import Mathlib.Data.Finite.Sum
import Literature.AnabelianGeometry.SemiGraphs.FreeGroupsAndActionsProofs
import Literature.AnabelianGeometry.SemiGraphs.TreeFixedPoint

/-!
# Free groups and finite group actions on semi-graphs: proofs, IV ([SemiAnbd] §1, Lemma 1.8 (ii)(a), p. 20)

Mochizuki, *Semi-graphs of Anabelioids*, Publ. RIMS **42** (2006) 221–322, §1, author's manuscript
pp. 20–21 [cite: MochizukiSemiAnbd2006, §1 pp.20-21].  Proof-only companion of
`FreeGroupsAndActions.lean`, continuing `FreeGroupsAndActionsProofs.lean` (Lemma 1.8 (i)):

* `lemma_1_8_ii_a_holds` — Lemma 1.8 (ii)(a): a finite group acting on a tree fixes a vertex or an
  edge.  As printed, "(a) follows formally from [Serre], Chapter I, §6.5 … by “splitting” each edge
  … into two new edges, corresponding to the two branches": we work in the barycentric subdivision
  (whose nodes are the vertices, edges and branches), take a finite connected `Γ`-stable
  sub-semi-graph (Lemma 1.8 (i)), and apply the leaf-stripping fixed-point lemma
  `TreeFixedPoint.exists_fixed_or_invariant_edge` to its set of nodes; a fixed node is a fixed
  vertex, a fixed edge, or a fixed branch (whose edge is then fixed), and an invariant edge of the
  subdivision has both ends fixed since the action preserves the type of a node.
-/

namespace Literature.AnabelianGeometry.SemiGraphs

open CategoryTheory

universe u

namespace SemiGraph

variable {G : SemiGraph.{u}}

/-- Adjacency of the subdivision is respected in both directions by the action of an automorphism.
[cite: MochizukiSemiAnbd2006, Lem. 1.8(ii) p.20] -/
theorem nodeMap_adj_iff (σ : Aut G) (x y : G.Node) :
    G.subdivision.Adj x y ↔ G.subdivision.Adj (nodeMap σ x) (nodeMap σ y) := by
  refine ⟨fun h => subdivision_adj_nodeMap σ h, fun h => ?_⟩
  have h' := subdivision_adj_nodeMap σ.symm h
  rwa [nodeMap_symm_nodeMap, nodeMap_symm_nodeMap] at h'

/-- The action of an automorphism on nodes preserves the type (vertex / edge / branch) of a node; in
particular it cannot exchange two adjacent nodes. [cite: MochizukiSemiAnbd2006, Lem. 1.8(ii) p.20] -/
theorem nodeMap_ne_of_adj (σ : Aut G) {x y : G.Node} (h : G.subdivision.Adj x y) :
    nodeMap σ x ≠ y := by
  rw [subdivision_adj_iff] at h
  rcases h with (⟨b⟩ | ⟨b, v, _⟩) | (⟨b⟩ | ⟨b, v, _⟩)
  · simp [nodeMap]
  · simp [nodeMap]
  · simp [nodeMap]
  · simp [nodeMap]

/-- A node of the subdivision fixed by the whole group yields a fixed vertex or a fixed edge of `G`
(the edge of a fixed branch is fixed). [cite: MochizukiSemiAnbd2006, Lem. 1.8(ii)(a) p.20] -/
theorem fixed_vertex_or_edge_of_fixed_node {Γ : Type u} [Group Γ] (ρ : Γ →* Aut G) {x : G.Node}
    (hx : ∀ γ : Γ, nodeMap (ρ γ) x = x) :
    (∃ v : G.Vertex, ∀ γ, (ρ γ).hom.vertexMap v = v) ∨
      ∃ e : G.Edge, ∀ γ, (ρ γ).hom.edgeMap e = e := by
  rcases x with v | e | b
  · exact Or.inl ⟨v, fun γ => Sum.inl.inj (hx γ)⟩
  · exact Or.inr ⟨e, fun γ => Sum.inl.inj (Sum.inr.inj (hx γ))⟩
  · refine Or.inr ⟨G.edgeOf b, fun γ => ?_⟩
    have hb : (ρ γ).hom.branchMap b = b := Sum.inr.inj (Sum.inr.inj (hx γ))
    rw [← (ρ γ).hom.edgeOf_branchMap, hb]

/-- The branches over a finite set of edges form a finite set (each edge has two branches).
[cite: MochizukiSemiAnbd2006, §1 p.11] -/
theorem finite_branches_of_finite_edges {E : Set G.Edge} (hE : E.Finite) :
    {b : G.Branch | G.edgeOf b ∈ E}.Finite := by
  refine hE.preimage' fun e _ => ?_
  obtain ⟨b₁, b₂, _, _, _, hall⟩ := G.two_branches e
  refine ((Set.finite_singleton b₂).insert b₁).subset ?_
  intro b hb
  rcases hall b hb with rfl | rfl
  · exact Or.inl rfl
  · exact Or.inr rfl

/-- DISCHARGE of the named fact `lemma_1_8_ii_a` ([SemiAnbd] Lemma 1.8 (ii)(a)): `G` a tree with an
action of a finite group `Γ`; "there exists at least one vertex or edge of `G` that is fixed by
`Γ`." [cite: MochizukiSemiAnbd2006, Lem. 1.8(ii)(a) p.20] -/
theorem lemma_1_8_ii_a_holds : lemma_1_8_ii_a.{u} := by
  intro G Γ _ _ ρ hT
  classical
  -- a finite connected `Γ`-stable sub-semi-graph, by Lemma 1.8 (i) applied to the empty one
  have hconnG : G.IsConnected := ⟨hT.isTree.connected⟩
  obtain ⟨K, hKfin, hKconn, -, hKstab⟩ :=
    lemma_1_8_i_holds G Γ ρ hconnG ⟨∅, ∅⟩ ⟨Set.finite_empty, Set.finite_empty⟩
  -- the set `S` of its nodes
  let ι : K.toSemiGraph.Node → G.Node := Sum.map K.ι.vertexMap (Sum.map K.ι.edgeMap K.ι.branchMap)
  let S : Set G.Node := Set.range ι
  have hSfin : S.Finite := by
    haveI : Finite K.toSemiGraph.Vertex := hKfin.1.to_subtype
    haveI : Finite K.toSemiGraph.Edge := hKfin.2.to_subtype
    haveI : Finite K.toSemiGraph.Branch := (finite_branches_of_finite_edges hKfin.2).to_subtype
    exact Set.finite_range ι
  obtain ⟨z₀⟩ := hKconn.connected.nonempty
  have hSne : S.Nonempty := ⟨ι z₀, z₀, rfl⟩
  -- `S` induces a connected subgraph of the subdivision
  have hSconn : (G.subdivision.induce S).Connected := by
    rw [SimpleGraph.connected_iff]
    refine ⟨?_, ⟨⟨ι z₀, z₀, rfl⟩⟩⟩
    rintro ⟨x, x', rfl⟩ ⟨y, y', rfl⟩
    obtain ⟨p⟩ := hKconn.connected x' y'
    let f : K.toSemiGraph.subdivision →g G.subdivision := ⟨ι, fun h => subdivision_adj_map K.ι h⟩
    have hsupp : ∀ z ∈ (p.map f).support, z ∈ S := by
      intro z hz
      rw [SimpleGraph.Walk.support_map, List.mem_map] at hz
      obtain ⟨w, -, rfl⟩ := hz
      exact ⟨w, rfl⟩
    exact ⟨(p.map f).induce S hsupp⟩
  -- membership in `S` of the three kinds of nodes
  have hSv : ∀ v : G.Vertex, (Sum.inl v : G.Node) ∈ S ↔ v ∈ K.verts := K.inl_mem_range_iff
  have hSe : ∀ e : G.Edge, (Sum.inr (Sum.inl e) : G.Node) ∈ S ↔ e ∈ K.edges := K.edge_mem_range_iff
  have hSb : ∀ b : G.Branch, (Sum.inr (Sum.inr b) : G.Node) ∈ S ↔ G.edgeOf b ∈ K.edges :=
    K.branch_mem_range_iff
  -- the group elements preserve membership in `K`
  have hKv : ∀ (γ : Γ) (v : G.Vertex), v ∈ K.verts ↔ (ρ γ).hom.vertexMap v ∈ K.verts := by
    intro γ v
    have h := congrArg Subgraph.verts (hKstab γ)
    change (ρ γ).hom.vertexMap '' K.verts = K.verts at h
    constructor
    · intro hv
      rw [← h]
      exact ⟨v, hv, rfl⟩
    · intro hv
      rw [← h] at hv
      obtain ⟨v', hv', hvv⟩ := hv
      have : v' = v := Sum.inl.inj (nodeMap_injective (ρ γ)
        (show nodeMap (ρ γ) (Sum.inl v') = nodeMap (ρ γ) (Sum.inl v) from congrArg Sum.inl hvv))
      exact this ▸ hv'
  have hKe : ∀ (γ : Γ) (e : G.Edge), e ∈ K.edges ↔ (ρ γ).hom.edgeMap e ∈ K.edges := by
    intro γ e
    have h := congrArg Subgraph.edges (hKstab γ)
    change (ρ γ).hom.edgeMap '' K.edges = K.edges at h
    constructor
    · intro he
      rw [← h]
      exact ⟨e, he, rfl⟩
    · intro he
      rw [← h] at he
      obtain ⟨e', he', hee⟩ := he
      have : e' = e := Sum.inl.inj (Sum.inr.inj (nodeMap_injective (ρ γ)
        (show nodeMap (ρ γ) (Sum.inr (Sum.inl e')) = nodeMap (ρ γ) (Sum.inr (Sum.inl e)) from
          congrArg (fun e => (Sum.inr (Sum.inl e) : G.Node)) hee)))
      exact this ▸ he'
  have hSiff : ∀ (γ : Γ) (x : G.Node), x ∈ S ↔ nodeMap (ρ γ) x ∈ S := by
    intro γ x
    rcases x with v | e | b
    · rw [hSv, hKv γ v]
      exact (hSv _).symm
    · rw [hSe, hKe γ e]
      exact (hSe _).symm
    · rw [hSb, hKe γ (G.edgeOf b), ← (ρ γ).hom.edgeOf_branchMap]
      exact (hSb _).symm
  -- the family of maps and its properties
  let Φ : Set (G.Node → G.Node) := Set.range fun γ : Γ => nodeMap (ρ γ)
  have hΦ : ∀ φ ∈ Φ, Function.Injective φ ∧
      ∀ x y, G.subdivision.Adj x y ↔ G.subdivision.Adj (φ x) (φ y) := by
    rintro φ ⟨γ, rfl⟩
    exact ⟨nodeMap_injective (ρ γ), nodeMap_adj_iff (ρ γ)⟩
  have hΦS : ∀ φ ∈ Φ, (∀ x, x ∈ S ↔ φ x ∈ S) ∧ (∀ y ∈ S, ∃ x ∈ S, φ x = y) := by
    rintro φ ⟨γ, rfl⟩
    refine ⟨hSiff γ, fun y hy => ⟨nodeMap (ρ γ⁻¹) y, (hSiff γ⁻¹ y).mp hy, ?_⟩⟩
    change nodeMap (ρ γ) (nodeMap (ρ γ⁻¹) y) = y
    rw [← nodeMap_mul, ← map_mul, mul_inv_cancel, map_one]
    rcases y with v | e | b <;> rfl
  -- the fixed-point lemma
  rcases TreeFixedPoint.exists_fixed_or_invariant_edge hT.isTree.isAcyclic Φ hΦ S.ncard S rfl hSfin
      hSne hSconn hΦS with ⟨x, -, hfix⟩ | ⟨x, -, y, -, hxy, hfix⟩
  · exact fixed_vertex_or_edge_of_fixed_node ρ fun γ => hfix _ ⟨γ, rfl⟩
  · refine fixed_vertex_or_edge_of_fixed_node ρ (x := x) fun γ => ?_
    rcases hfix _ ⟨γ, rfl⟩ with ⟨h, -⟩ | ⟨h, -⟩
    · exact h
    · exact absurd h (nodeMap_ne_of_adj (ρ γ) hxy)

end SemiGraph

end Literature.AnabelianGeometry.SemiGraphs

TASK GOAL: Within the material above, the line with "have hSb : ∀" opens the range and the line with "change (ρ γ).hom.edgeMap" closes it; reproduce that range word for word.

RESPONSE BELOW:
  have hSb : ∀ b : G.Branch, (Sum.inr (Sum.inr b) : G.Node) ∈ S ↔ G.edgeOf b ∈ K.edges :=
    K.branch_mem_range_iff
  -- the group elements preserve membership in `K`
  have hKv : ∀ (γ : Γ) (v : G.Vertex), v ∈ K.verts ↔ (ρ γ).hom.vertexMap v ∈ K.verts := by
    intro γ v
    have h := congrArg Subgraph.verts (hKstab γ)
    change (ρ γ).hom.vertexMap '' K.verts = K.verts at h
    constructor
    · intro hv
      rw [← h]
      exact ⟨v, hv, rfl⟩
    · intro hv
      rw [← h] at hv
      obtain ⟨v', hv', hvv⟩ := hv
      have : v' = v := Sum.inl.inj (nodeMap_injective (ρ γ)
        (show nodeMap (ρ γ) (Sum.inl v') = nodeMap (ρ γ) (Sum.inl v) from congrArg Sum.inl hvv))
      exact this ▸ hv'
  have hKe : ∀ (γ : Γ) (e : G.Edge), e ∈ K.edges ↔ (ρ γ).hom.edgeMap e ∈ K.edges := by
    intro γ e
    have h := congrArg Subgraph.edges (hKstab γ)
    change (ρ γ).hom.edgeMap '' K.edges = K.edges at h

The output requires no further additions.